Before we move forward, one question: are you casting to string many different objects? Could caching __toString()'s output provide more benefit that these micro-optimizations?

gnutix commented 1 year ago

Your tricks are clever but they hurt readability quite a lot 😕

They are definitely not how anyone would write this kind of code at first, that's true. I thought about adding a comment "This code is optimized for performances" above it. And yet using str_pad is quite intuitive, and even though the conditions < 10 ? '0' . are a bit head-scratching, I don't think they are that complicated to grasp.

are you casting to string many different objects? Could caching __toString()'s output provide more benefit that these micro-optimizations?

At the scale we're at, we're creating/casting both new objects and the same objects multiple times a fair share, so surely it would be a great benefit too (I don't think both optimizations are exclusive though :wink: ).

However, I've already given this idea a lot of thoughts, and it's the implementation that's a problem. The obvious way would be to have a private iso property that would be set once when __toString is first called and then act as a cache. The obscure downside is that it makes comparing objects fragile :

$date1 = LocalDate::of(2023, 9, 29);
$date2 = LocalDate::of(2023, 9, 29);
assertEquals($date1, $date2); // true
echo (string) $date2; // calling __toString() sets the `iso` property
assertEquals($date1, $date2); // false : the `iso` property is not set on $date1 but is on $date2...

I've discovered this because I wanted to do exactly that for our LocalDateTimeInterval::isEmpty() (which is called a lot too), and our PHPUnit test suite broke in the way described... I've asked Sebastian Bergmann about it, and the only option is to change the assertion method to assertObjectEquals, which requires to have equals() functions on all objects, and when you have nested objects and arrays of objects, it gets nasty real fast... So not a viable solution, even less for a library.
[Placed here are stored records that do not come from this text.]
import Summits.QuantumFields.BalabanUV.Beta.EriceFlowEnclosureB12AsPrintedHistoryContagionShiftFlowPicardPin

/-!
# Beta / EriceFlowEnclosureB12AsPrintedHistoryContagionShiftFlowPicardFunctional — ASYMPTOTIC FREEDOM IS CONTAGIOUS, part 16: LIPSCHITZ DEPENDENCE ON THE
# FUNCTIONAL, FLOOR-FREE.  Node U2's well-posedness (`T4BetaFlowWellPosed` §4) has three legs — existence ∕ uniqueness, Lipschitz dependence on the infrared datum, and
# Lipschitz dependence on the FUNCTIONAL (`memFlow_stability ∕ memFlow_lipschitz_functional`: two functionals η-close on the box have solutions `(γ∕b)η∕(1−q)`-close) — all
# under the floor `b ≤ B` and `C_m γ < b(1 − θ)`.  Parts 10 ∕ 12–14 did the first two legs floor-free near zero pin; this part does the third: `B` with memory profile
# `(C_m, θ)`, ANY functional `B′` with `|B − B′| ≤ η` on the box (no profile, no floor asked of B′), two box solutions h of `(B, e)` and h′ of `(B′, e)` carrying the quarter
# profile from 2f (parts 10 ∕ 13 supply it from ONE asymptotically free reference) ⟹ **`|1∕h(m)² − 1∕h′(m)²| ≤ (4∕3)·η·(m+1)`** and, in the couplings, **`|h(m) − h′(m)| ≤
# (32∕3)·f·(f² + 1∕β*)·η` UNIFORMLY IN THE SCALE** under `C_m(8f³ + 16f∕β*) ≤ (1 − θ)²∕4` — the asymptotic-freedom weight `h²h′ ≲ f∕(β* m)` absorbing the linear growth of
# the chart separation exactly as node U2's `mul_one_div_base_le` did with the floor.  Abstract in B; part 17 reads it on the as-printed carrier for two limit functionals
# (β-flow team, prover 1, unit `b2b-balaban-beta-bflow-p1`, gen 37; ROW AP-I·Uc × NODE U2)

HONEST FRAMING (page 1 of everything the β sub-cell writes): discharging `BetaPertH` makes Bałaban's UV stability UNCONDITIONAL — a
real constructive-QFT result; it is NOT the continuum limit and NOT the Clay problem.  HONEST DEPENDENCY (cell reorg 2026-08-19,
verbatim): «continuum YM on T⁴ ⇐ BetaPertH ∧ nine spine estimates (0/9 proved); BetaPertH ⇐ (D1) ∧ (D4) ∧ CAP+tail; G-an2-4 gates
asym, D1 and NE2/3/4.»  THIS MODULE DISCHARGES NOTHING: [folklore] real analysis (finite sums, the `tsum` `Σ (j+1)θ^j = 1∕(1−θ)²`, node U2's index-free Grönwall closing step
`le_of_affine_contraction` BY NAME) over node U2's HYPOTHESIS SHAPES `T4BetaStationary.{SeqBox, MemoryProfile}`, `T4BetaFlowWellPosed.{MemFlow, drive}` and
`T4CouplingMatching.{prof, sprof, sum_profWeights_le}` on ABSTRACT functionals `B, B′ : (ℕ → ℝ) → ℝ` — the shapes node U2 derives (`memoryProfile_betaInf`, `memFlow_gstar`) from
its NE4 ∕ history-moduli LETTERS (NOT PRINTED for [I] = T. Bałaban, Commun. Math. Phys. **109** (1987) [Balaban1987RG1]: GAPS G-t4-U2-1 ∕ -2; p. 298 says only that β_j
depends on the preceding couplings); the quarter profile is the shape of (0.31)'s lower half (Theorem 2 p. 259, STATED WITHOUT PROOF) in the continuum.  Nothing of Bałaban's
β is asserted; nothing of node U2's modules is restated or modified.

THE POINT.  With the same pin, `Δ_m = 1∕h(m)² − 1∕h′(m)² = [drive B h m − drive B h′ m] + [drive B h′ m − drive B′ h′ m]`; the second bracket is `≤ η·m`; the first is
part 14's kernel run with the LINEAR weight: if `|Δ_q| ≤ N·(q+1)` then (§19) it is `≤ (C_m∕(1−θ)²)·(8f³ + 16f∕β*)·N·(m+1)` (`|h − h′| ≤ h²h′|Δ|`, the antitone AF weight, and
`(q+1)θ^j ≤ (m+1)(j+1)θ^j` for q = p+1+j, p < m, summed by `Σ_j (j+1)θ^j = 1∕(1−θ)²`); so `N ↦ η + q₀N`, `q₀ ≤ ¼`, and node U2's `le_of_affine_contraction` closes at
`N ≤ 4η∕3` from the a-priori linear bound (node U2's `abs_drive_sub_drive_le`).  In the couplings the AF weight `h(m)²h′(m) ≤ 2f∕(1∕(4f²) + (β*∕4)m)` kills the factor (m+1).

WHAT THIS FILE PROVES (0 sorry, 0 def): §19 `hasSum_succ_mul_geometric`, **`abs_drive_sub_drive_le_linear`**; §20 **`invSq_sep_le_of_functional_close`**,
**`abs_sub_le_of_functional_close`** (Lipschitz in the functional, uniformly in the scale), **`abs_solution_sub_le_of_functional_close`** (for node U2's `solution B e`,
`solution B′ e` when BOTH functionals carry a memory profile and an AF reference: the floor-free `memFlow_lipschitz_functional`); §20b **`abs_picardIter_sub_le_uniform`** (the
same kernel along ONE iteration from a profiled start: `|(picard B e)^[n] u₀ − h| ≤ 8e(e² + 1∕β*)N₀·4^{−n}` UNIFORMLY IN THE SCALE — part 13's rate without the weight `(2∕(1+θ))^q`).
NOT CLAIMED: anything about Bałaban's β; existence for a functional without reference; `BetaPertH`; the continuum limit of the measures; Clay.
-/

namespace Summit.QuantumFields.BalabanUV.Beta.EriceFlowEnclosureB12AsPrintedHistoryContagionShiftFlowPicardFunctional

open Finset Filter Topology
open Literature.MathematicalPhysics.QuantumFieldTheory.Balaban1983to89
open Literature.MathematicalPhysics.QuantumFieldTheory.Balaban1983to89.T4CouplingMatching (prof sprof sprof_pos sprof_sq prof_pos sprof_zero sum_profWeights_le
  abs_sub_le_of_inv_sq)
open Literature.MathematicalPhysics.QuantumFieldTheory.Balaban1983to89.T4BetaStationary (SeqBox MemoryProfile summable_profile abs_sub_le_of_seqBox
  tsum_profile_le)
open Literature.MathematicalPhysics.QuantumFieldTheory.Balaban1983to89.T4BetaFlowWellPosed (MemFlow drive picard solution seqBox_shift invSq_eq_of_memFlow
  abs_drive_sub_drive_le le_of_affine_contraction)
open Summit.QuantumFields.BalabanUV.Beta.EriceFlowEnclosureB12AsPrintedHistoryContagion (sprof_le_sprof)
open Summit.QuantumFields.BalabanUV.Beta.EriceFlowEnclosureB12AsPrintedHistoryContagionProfile (le_two_mul_of_profile)
open Summit.QuantumFields.BalabanUV.Beta.EriceFlowEnclosureB12AsPrintedHistoryContagionShiftFlow (le_invSprof_of_prof_le)
open Summit.QuantumFields.BalabanUV.Beta.EriceFlowEnclosureB12AsPrintedHistoryContagionShiftFlowPicard (picardIter_mem picardIter_profile invSq_picardIter_succ)
open Summit.QuantumFields.BalabanUV.Beta.EriceFlowEnclosureB12AsPrintedHistoryContagionShiftFlowPicardLimit (memFlow_solution_of_reference)

noncomputable section

/-! ## §19 The linear-weight kernel -/

/-- `Σ_j (j+1)θ^j = 1∕(1−θ)²` (0 ≤ θ < 1). [folklore] -/
theorem hasSum_succ_mul_geometric {θ : ℝ} (hθ0 : 0 ≤ θ) (hθ1 : θ < 1) :
    HasSum (fun j : ℕ => ((j : ℝ) + 1) * θ ^ j) (1 / (1 - θ) ^ 2) := by
  have h1θ : (1 - θ) ≠ 0 := by linarith
  have h1 := hasSum_coe_mul_geometric_of_norm_lt_one (𝕜 := ℝ) (r := θ) (by rwa [Real.norm_eq_abs, abs_of_nonneg hθ0])
  have h2 := hasSum_geometric_of_lt_one hθ0 hθ1
  have e1 : (fun j : ℕ => ((j : ℝ) + 1) * θ ^ j) = fun n : ℕ => (n : ℝ) * θ ^ n + θ ^ n := by
    funext j; ring
  have e2 : 1 / (1 - θ) ^ 2 = θ / (1 - θ) ^ 2 + (1 - θ)⁻¹ := by
    field_simp
    ring
  rw [e1, e2]
  exact h1.add h2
A way to circumvent this downside would be to always set the iso property, in the constructor. But then the cost of creating that ISO representation is always there, even when not needed, and I'm not sure that's an acceptable solution either.
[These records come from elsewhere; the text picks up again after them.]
import Literature.NumberTheory.LFunctions.FeketePolyaKernelReweightedQuadratic
import HarnessLib

/-!
# No real zero for real primitive characters of conductor `24135 ≤ q ≤ 24247`: REWEIGHTED Fekete–Pólya rows, in the kernel

Topic `Literature/NumberTheory/LFunctions`; namespace `Literature.NumberTheory.LFunctions`. THEOREMS only (no
definition, no named fact, no `sorry`; standard axioms): one PUBLIC theorem **`noRealZero{Odd,Even}_fp_<q>`** per
fundamental discriminant `D`, `|D| = q ∈ [24135, 24247]`, with NO plain Fekete–Pólya witness in the scanned range but a REWEIGHTED one — the coefficients of `L(s, χ)·G(s)`, `G(s) = ∏(1 + ε_p p^(-s))` (`ε_p = ∓χ(p)`: remove / double the multiples of `p`; `ε_p = ±1` at `p ∣ q`), have non-negative iterated sums of some order over one period (`FeketePolyaReweighted.lean`, `FeketePolyaKernelCertificatesWeighted{,Wrappers}.lean`) — for every primitive
quadratic `χ` mod `q` of the parity of `D` and every `σ ∈ (0, 1)`, `L(σ, χ) ≠ 0` (statement shape of the
`interval_cases` bullets of the `NoRealZero{Odd,Even}…` range files, so a range assembly cites them by name).
Cell `parity-realchar`, kernel floor of the wide column (TARGET §2 row 19), Fekete–Pólya lane (seat prover-2).

Method (engine v4, reweighted): `FeketePolyaKernelCertificatesWeighted{,Wrappers}.lean` — the iterated partial sums of
order `K` of the reweighted value stream are non-negative over one period `N`, decided in the kernel BLOCKWISE on packed
base-`2^b` digits (`blockCertD b e K N D₀ (rwTabs kind b ps N (twOf fs))`: weight tables = sums of dilated sign tables of the character from the
quadratic-residue bitsets of the prime factors of the conductor — the factor list is part of each certificate,
primality by `norm_num` — prefix sums by one big-integer multiplication per order and block, sign test by one
AND), hence `G(σ)·ℜL(σ, χ) > 0` (the Laplace-integral form of MV (5.23) with the substitution `t ↦ dt`, `FeketePolyaReweighted`) and
`L(σ, χ) ≠ 0`.  Witnesses `(G, K)` from the reweighted scan of this seat (`HOME/parity-realchar-prover-2/tools-v4/fpscan4.c`, primes `≤ 17`,
periods `≤ 2·10⁶`; no kit); the digit width `b` is two bits above the size of
the running-sum bound recorded by the scan.  1 characters in this file (est. 21 kernel-s).
Only the rows RESCUED by the reweighted scan (and not already covered by a plain witness) appear here; the rest stays with the
truncation certificates of the companion lane.

## References

* H. L. Montgomery, R. C. Vaughan, *Multiplicative Number Theory I*, CUP 2007, §9.3 Thm 9.13, §11.2.1
  Exercises 7–8. [MontgomeryVaughan2007]
* M. Fekete, G. Pólya, *Über ein Problem von Laguerre*, Rend. Circ. Mat. Palermo 34 (1912) 89–120. [FeketePolya1912]
-/

namespace Literature.NumberTheory.LFunctions

open FeketePolyaKernel

set_option maxHeartbeats 400000 in
/-- `D = -24135`: the odd character `(·/24135)` of conductor `24135` (`24135`: 3 · 5 · 1609) — NO plain Fekete–Pólya witness in the scanned range; REWEIGHTED witness: the coefficients of `L(s, χ)·(1 + 5^{-s}) (1 + 7^{-s})` have non-negative iterated sums of order `5` over the period `844725` (block certificate, digits of `85` bits, splitting depth `12`); est. `21.4` kernel-s. [cite: MontgomeryVaughan2007, §11.2.1 Exercises 7 (g), 8] -/
theorem noRealZeroOdd_fp_24135 :
    ∀ χ : DirichletCharacter ℂ 24135, χ.IsQuadratic → χ.IsPrimitive → χ.Odd →
      ∀ σ : ℝ, 0 < σ → σ < 1 → χ.LFunction σ ≠ 0 :=
  good_odd_of_odd_rw [3, 5, 1609] (by norm_num) (by decide) (by decide) [(5, 1), (7, 1)] 844725 5 85 12 (by decide) (by decide) (by decide) (by decide) (by decide) (by decide)
    (Or.inr (by decide +kernel))

end Literature.NumberTheory.LFunctions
A second approach would be to use a WeakMap (so it's garbage collectable), store the object as key, and the ISO representation as value. But this makes code very complicated also, and the map needs to be initialized somehow (we've done it in our project when converting a LocalDateInterval to its LocalDateTimeInterval counterpart, and we had to put the initialization at the end of LocalDateInterval's file, after the end of the class :disappointed_relieved: ).

Of course, if you have another idea how we could implement this kind of cache, I'd be very happy to explore it. Meanwhile, I've opened a PR for something I knew how to fix. :man_shrugging:

I hope the readability decrease is still acceptable, considering it's an implementation detail hidden in the methods. If not, I can always try to rewrite it in a style closer to Duration::__toString(), using variables, conditions and $string .= '...'; type of concatenations (especially for LocalTime I guess).
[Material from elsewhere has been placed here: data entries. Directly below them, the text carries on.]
import Mathlib
import HarnessLib
import Summits.CriticalPhenomena.PercolationContinuityZ3.Theses.PercLowPointHalfSpace

/-!
# Crux-ideate sketch (round 1, ideator 2) for `TallClusterMassBound` (stmt-CriticalPhenomena-0912)

First lemmas of the two idea cards

* `replica-overlap-cs-transfer` : `UncondMassBound` (B′, drop the conditioning),
  `TruncatedSurfaceBubble` (TSB, replica overlap), and the PROVED reductions
  `uncondMassBound_implies_crux : UncondMassBound → TallClusterMassBound`,
  `tsb_implies_uncond : TruncatedSurfaceBubble → UncondMassBound`.
* `accessible-skeleton-overhang` : `AccessibleMassBound`, `OverhangMassBound`, the PROVED split
  `skeleton_overhang_split : AccessibleMassBound → OverhangMassBound → TallClusterMassBound`,
  and the statement `AccessibleFromBoundaryRate` (accessible mass from a boundary one-arm rate).
* support candidates (statements only): `BulkArmLeSurfaceMass` (lowest-point bound),
  `BoundaryArmPolyLower` (π_s(r) ≥ c r⁻⁴).
-/

noncomputable section

namespace Summit.CriticalPhenomena.PercolationContinuityZ3.Cruxes.TallClusterMassBound.Ideas2

open MeasureTheory Finset
open Literature.Probability.LatticeModels Literature.Probability.Percolation
open Summit.CriticalPhenomena.PercolationContinuityZ3.Theses.PercLowPointHalfSpace

/-- The critical bond-percolation measure on `ℤ³`. -/
abbrev μc : Measure (BondConfig (Site 3)) := bondPercolation (zdGraph 3) (criticalProbI 3)

/-- The closed upper half-space `ℍ = {x₀ ≥ 0}`. -/
abbrev HS : Set (Site 3) := {x : Site 3 | 0 ≤ x 0}

/-- `arm_ℍ(0,r)`: the half-space cluster of the wall point `0` reaches sup-distance `≥ r`
(verbatim the event used in the route decl `TallClusterMassBound`). -/
abbrev tall (r : ℕ) : Set (BondConfig (Site 3)) :=
  {ω | ∃ y : Site 3, (∃ i : Fin 3, (r : ℤ) ≤ |y i|) ∧ ω ∈ openConnIn HS 0 y}

/-- `{0 ↔_ℍ x}`. -/
abbrev conn (x : Site 3) : Set (BondConfig (Site 3)) := openConnIn HS 0 x

/-! ### Card `replica-overlap-cs-transfer` -/

/-- **B′ (unconditional truncated surface susceptibility bound).**
`S_r := Σ_{x ∈ B_r} P(0 ↔_ℍ x) ≤ C r^{11/4} P(arm_ℍ(0,r))`. Implies the crux by `E[M;T] ≤ E[M]`. -/
def UncondMassBound : Prop :=
  ∃ C : ℝ, ∀ r : ℕ, 1 ≤ r →
    ∑ x ∈ box 3 r, μc.real (conn x) ≤ C * (r : ℝ) ^ ((11 : ℝ) / 4) * μc.real (tall r)

/-- **TSB (truncated surface bubble = replica overlap).**
`Σ_{x ∈ B_r} P(0 ↔_ℍ x)² = E|U ∩ U' ∩ B_r| ≤ C r^{5/2} P(arm_ℍ(0,r))²` for two independent copies
`U, U'` of the half-space cluster of `0`. Cauchy–Schwarz turns it into B′ with no exponent loss. -/
def TruncatedSurfaceBubble : Prop :=
  ∃ C : ℝ, ∀ r : ℕ, 1 ≤ r →
    ∑ x ∈ box 3 r, (μc.real (conn x)) ^ 2 ≤ C * (r : ℝ) ^ ((5 : ℝ) / 2) * (μc.real (tall r)) ^ 2

/-- B′ ⟹ the crux (drop the conditioning: `P(A ∩ T) ≤ P(A)` termwise). -/
theorem uncondMassBound_implies_crux : UncondMassBound → TallClusterMassBound := by
  rintro ⟨C, hC⟩
  refine ⟨C, fun r hr => ?_⟩
  refine le_trans (Finset.sum_le_sum fun x _ => ?_) (hC r hr)
  exact measureReal_mono Set.inter_subset_left

/-- TSB ⟹ B′ by Cauchy–Schwarz over the `(2r+1)³ ≤ 27 r³` points of the box. -/
theorem tsb_implies_uncond : TruncatedSurfaceBubble → UncondMassBound := by
  rintro ⟨C, hC⟩
  refine ⟨Real.sqrt (27 * max C 0), fun r hr => ?_⟩
  have hr0 : (0 : ℝ) < r := by exact_mod_cast hr
  set P : ℝ := μc.real (tall r) with hP
  set A : ℝ := ∑ x ∈ box 3 r, μc.real (conn x) with hA
  have hA0 : 0 ≤ A := Finset.sum_nonneg fun x _ => measureReal_nonneg
  have hP0 : 0 ≤ P := measureReal_nonneg
  -- Cauchy–Schwarz with the constant function 1
  have hCS : A ^ 2 ≤ (∑ x ∈ box 3 r, (μc.real (conn x)) ^ 2) * (#(box 3 r) : ℝ) := by
    have h := Finset.sum_mul_sq_le_sq_mul_sq (box 3 r) (fun x => μc.real (conn x)) (fun _ => (1 : ℝ))
    simpa [hA] using h
  have hcard : (#(box 3 r) : ℝ) ≤ 27 * (r : ℝ) ^ 3 := by
    rw [card_box]
    push_cast
    have h1 : (1 : ℝ) ≤ r := by exact_mod_cast hr
    nlinarith [h1, sq_nonneg ((r : ℝ) - 1), mul_pos hr0 hr0]
  have hmax : 0 ≤ max C 0 := le_max_right _ _
  have hsum : ∑ x ∈ box 3 r, (μc.real (conn x)) ^ 2 ≤ max C 0 * (r : ℝ) ^ ((5 : ℝ) / 2) * P ^ 2 := by
    refine le_trans (hC r hr) ?_
    have : C ≤ max C 0 := le_max_left _ _
    have hnn : 0 ≤ (r : ℝ) ^ ((5 : ℝ) / 2) * P ^ 2 := by positivity
    nlinarith [mul_le_mul_of_nonneg_right this hnn]
  have h3 : (r : ℝ) ^ (3 : ℝ) = (r : ℝ) ^ 3 := by
    rw [show (3 : ℝ) = ((3 : ℕ) : ℝ) by norm_num, Real.rpow_natCast]
  have hpow : ((r : ℝ) ^ ((11 : ℝ) / 4)) ^ 2 = (r : ℝ) ^ ((5 : ℝ) / 2) * (r : ℝ) ^ 3 := by
    rw [← h3, ← Real.rpow_add hr0, ← Real.rpow_natCast, ← Real.rpow_mul hr0.le]
    congr 1
    push_cast
    norm_num
  have hsq : (Real.sqrt (27 * max C 0)) ^ 2 = 27 * max C 0 := Real.sq_sqrt (by positivity)
  have hB : A ^ 2 ≤ (Real.sqrt (27 * max C 0) * (r : ℝ) ^ ((11 : ℝ) / 4) * P) ^ 2 := by
    calc A ^ 2 ≤ (∑ x ∈ box 3 r, (μc.real (conn x)) ^ 2) * (#(box 3 r) : ℝ) := hCS
      _ ≤ (max C 0 * (r : ℝ) ^ ((5 : ℝ) / 2) * P ^ 2) * (27 * (r : ℝ) ^ 3) :=
          mul_le_mul hsum hcard (by positivity) (mul_nonneg (mul_nonneg hmax (by positivity)) (sq_nonneg _))
      _ = (Real.sqrt (27 * max C 0) * (r : ℝ) ^ ((11 : ℝ) / 4) * P) ^ 2 := by
          rw [mul_pow, mul_pow, hsq, hpow]; ring
  have hBnonneg : 0 ≤ Real.sqrt (27 * max C 0) * (r : ℝ) ^ ((11 : ℝ) / 4) * P := by positivity
  exact (pow_le_pow_iff_left₀ hA0 hBnonneg (by norm_num : (2 : ℕ) ≠ 0)).1 hB

/-- Hence TSB ⟹ the crux. -/
theorem tsb_implies_crux : TruncatedSurfaceBubble → TallClusterMassBound :=
  fun h => uncondMassBound_implies_crux (tsb_implies_uncond h)

/-! ### Card `accessible-skeleton-overhang` -/

/-- The slab `{0 ≤ y₀ ≤ h}`. -/
abbrev slabTo (h : ℤ) : Set (Site 3) := {y : Site 3 | 0 ≤ y 0 ∧ y 0 ≤ h}

/-- `x` is *monotone-accessible*: `0 ↔ x` inside the slab `{0 ≤ y₀ ≤ x₀}` (the minimax height of
`x` in the half-space cluster equals its own height; `x` is a top-layer point `D_{x₀}` of the
slab-`x₀` cluster of `0`). -/
abbrev acc (x : Site 3) : Set (BondConfig (Site 3)) := openConnIn (slabTo (x 0)) 0 x

/-- **Accessible (skeleton) mass bound**: the tall cluster's accessible points in `B_r` are few. -/
def AccessibleMassBound : Prop :=
  ∃ C : ℝ, ∀ r : ℕ, 1 ≤ r →
    ∑ x ∈ box 3 r, μc.real (acc x ∩ tall r) ≤ C * (r : ℝ) ^ ((11 : ℝ) / 4) * μc.real (tall r)

/-- **Overhang mass bound**: points of the tall cluster reached only through excursions above
their own level (the hanging blobs) number at most `C r^{11/4}` on average. -/
def OverhangMassBound : Prop :=
  ∃ C : ℝ, ∀ r : ℕ, 1 ≤ r →
    ∑ x ∈ box 3 r, μc.real ((conn x \ acc x) ∩ tall r) ≤ C * (r : ℝ) ^ ((11 : ℝ) / 4) * μc.real (tall r)

/-- Skeleton + overhang ⟹ the crux (union bound, constants add). -/
theorem skeleton_overhang_split :
    AccessibleMassBound → OverhangMassBound → TallClusterMassBound := by
  rintro ⟨C₁, h₁⟩ ⟨C₂, h₂⟩
  refine ⟨C₁ + C₂, fun r hr => ?_⟩
  have key : ∀ x ∈ box 3 r, μc.real (conn x ∩ tall r) ≤
      μc.real (acc x ∩ tall r) + μc.real ((conn x \ acc x) ∩ tall r) := by
    intro x _
    refine le_trans (measureReal_mono ?_) (measureReal_union_le _ _)
    intro ω hω
    by_cases h : ω ∈ acc x
    · exact Or.inl ⟨h, hω.2⟩
    · exact Or.inr ⟨⟨hω.1, h⟩, hω.2⟩
  calc ∑ x ∈ box 3 r, μc.real (conn x ∩ tall r)
      ≤ ∑ x ∈ box 3 r, (μc.real (acc x ∩ tall r) + μc.real ((conn x \ acc x) ∩ tall r)) :=
        Finset.sum_le_sum key
    _ = ∑ x ∈ box 3 r, μc.real (acc x ∩ tall r) + ∑ x ∈ box 3 r, μc.real ((conn x \ acc x) ∩ tall r) :=
        Finset.sum_add_distrib
    _ ≤ C₁ * (r : ℝ) ^ ((11 : ℝ) / 4) * μc.real (tall r) + C₂ * (r : ℝ) ^ ((11 : ℝ) / 4) * μc.real (tall r) :=
        add_le_add (h₁ r hr) (h₂ r hr)
    _ = (C₁ + C₂) * (r : ℝ) ^ ((11 : ℝ) / 4) * μc.real (tall r) := by ring

/-- **Accessible mass from a boundary one-arm RATE** (first lemma of the skeleton card; to be
proved from the independent wall/ceiling split `P(0 ↔_{slab x₀} x) ≤ π_s(|x|/3)²` — both factors are
WALL-rooted arms, the ceiling one by the top–bottom reflection symmetry of the slab): a rate
`π_s(r) ≤ C₀ r^{-a}` gives unconditional accessible mass `≤ C r^{3-2a}`. -/
def AccessibleFromBoundaryRate : Prop :=
  ∀ a C₀ : ℝ, 0 < a → a < 1 →
    (∀ r : ℕ, 1 ≤ r → μc.real (tall r) ≤ C₀ * (r : ℝ) ^ (-a)) →
    ∃ C : ℝ, ∀ r : ℕ, 1 ≤ r →
      ∑ x ∈ box 3 r, μc.real (acc x) ≤ C * (r : ℝ) ^ (3 - 2 * a)

/-! ### Support candidates (provable now; statements only here) -/

/-- **Lowest-point bound**: the bulk one-arm probability is at most the expected mass (within
`B_r`) of the wall cluster on the event that it reaches distance `⌈r/2⌉` — the inequality form of the
route's low-point identity (union over the lowest vertex of a witnessing path). -/
def BulkArmLeSurfaceMass : Prop :=
  ∀ r : ℕ, 1 ≤ r →
    μc.real (siteToBoundary 3 r) ≤ ∑ x ∈ box 3 r, μc.real (conn x ∩ tall ((r + 1) / 2))

/-- **Polynomial lower bound for the boundary one-arm**: `π_s(r) ≥ c r^{-4}` (from
`BulkArmLeSurfaceMass`, `|B_r| ≤ 27 r³` and the bulk bound `π(r) ≥ c/r` that follows from
`φ_{p_c}(Λ_r) ≥ 1` and `τ ≤ π(r/3)²`). -/
def BoundaryArmPolyLower : Prop :=
  ∃ c : ℝ, 0 < c ∧ ∀ r : ℕ, 1 ≤ r → c * (r : ℝ) ^ (-(4 : ℝ)) ≤ μc.real (tall r)

end Summit.CriticalPhenomena.PercolationContinuityZ3.Cruxes.TallClusterMassBound.Ideas2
BenMorel commented 1 year ago

I thought about adding a comment "This code is optimized for performances" above it.

I would do that, too.

At the scale we're at, we're creating/casting both new objects and the same objects multiple times a fair share, so surely it would be a great benefit too (I don't think both optimizations are exclusive though 😉 ).

Definitely not mutually exclusive, but I was wondering which one would affect you the most!

The obvious way would be to have a private iso property that would be set once when __toString is first called and then act as a cache.

That's how I would have implemented it, too.

The obscure downside is that it makes comparing objects fragile :

This is why I always advocate to not use loose comparison (== or assertEquals) on objects, as you're relying on implementation details instead of the public API. assertTrue($a->isEqualTo($b), "$a != $b") is the way to go.

A way to circumvent this downside would be to always set the iso property, in the constructor. But then the cost of creating that ISO representation is always there, even when not needed, and I'm not sure that's an acceptable solution either.

I don't think that's an acceptable solution either.

A second approach would be to use a WeakMap (so it's garbage collectable), store the object as key, and the ISO representation as value.

That's an interesting solution, where would you put the WeakMap? In an external singleton service? As a static property? I'd be interested to see this solution benchmarked.

Both the iso property and the static property would make marking the classes as @psalm-immutable funny I think, though.

I hope the readability decrease is still acceptable, considering it's an implementation detail hidden in the methods. If not, I can always try to rewrite it in a style closer to Duration::__toString(), using variables, conditions and $string .= '...'; type of concatenations.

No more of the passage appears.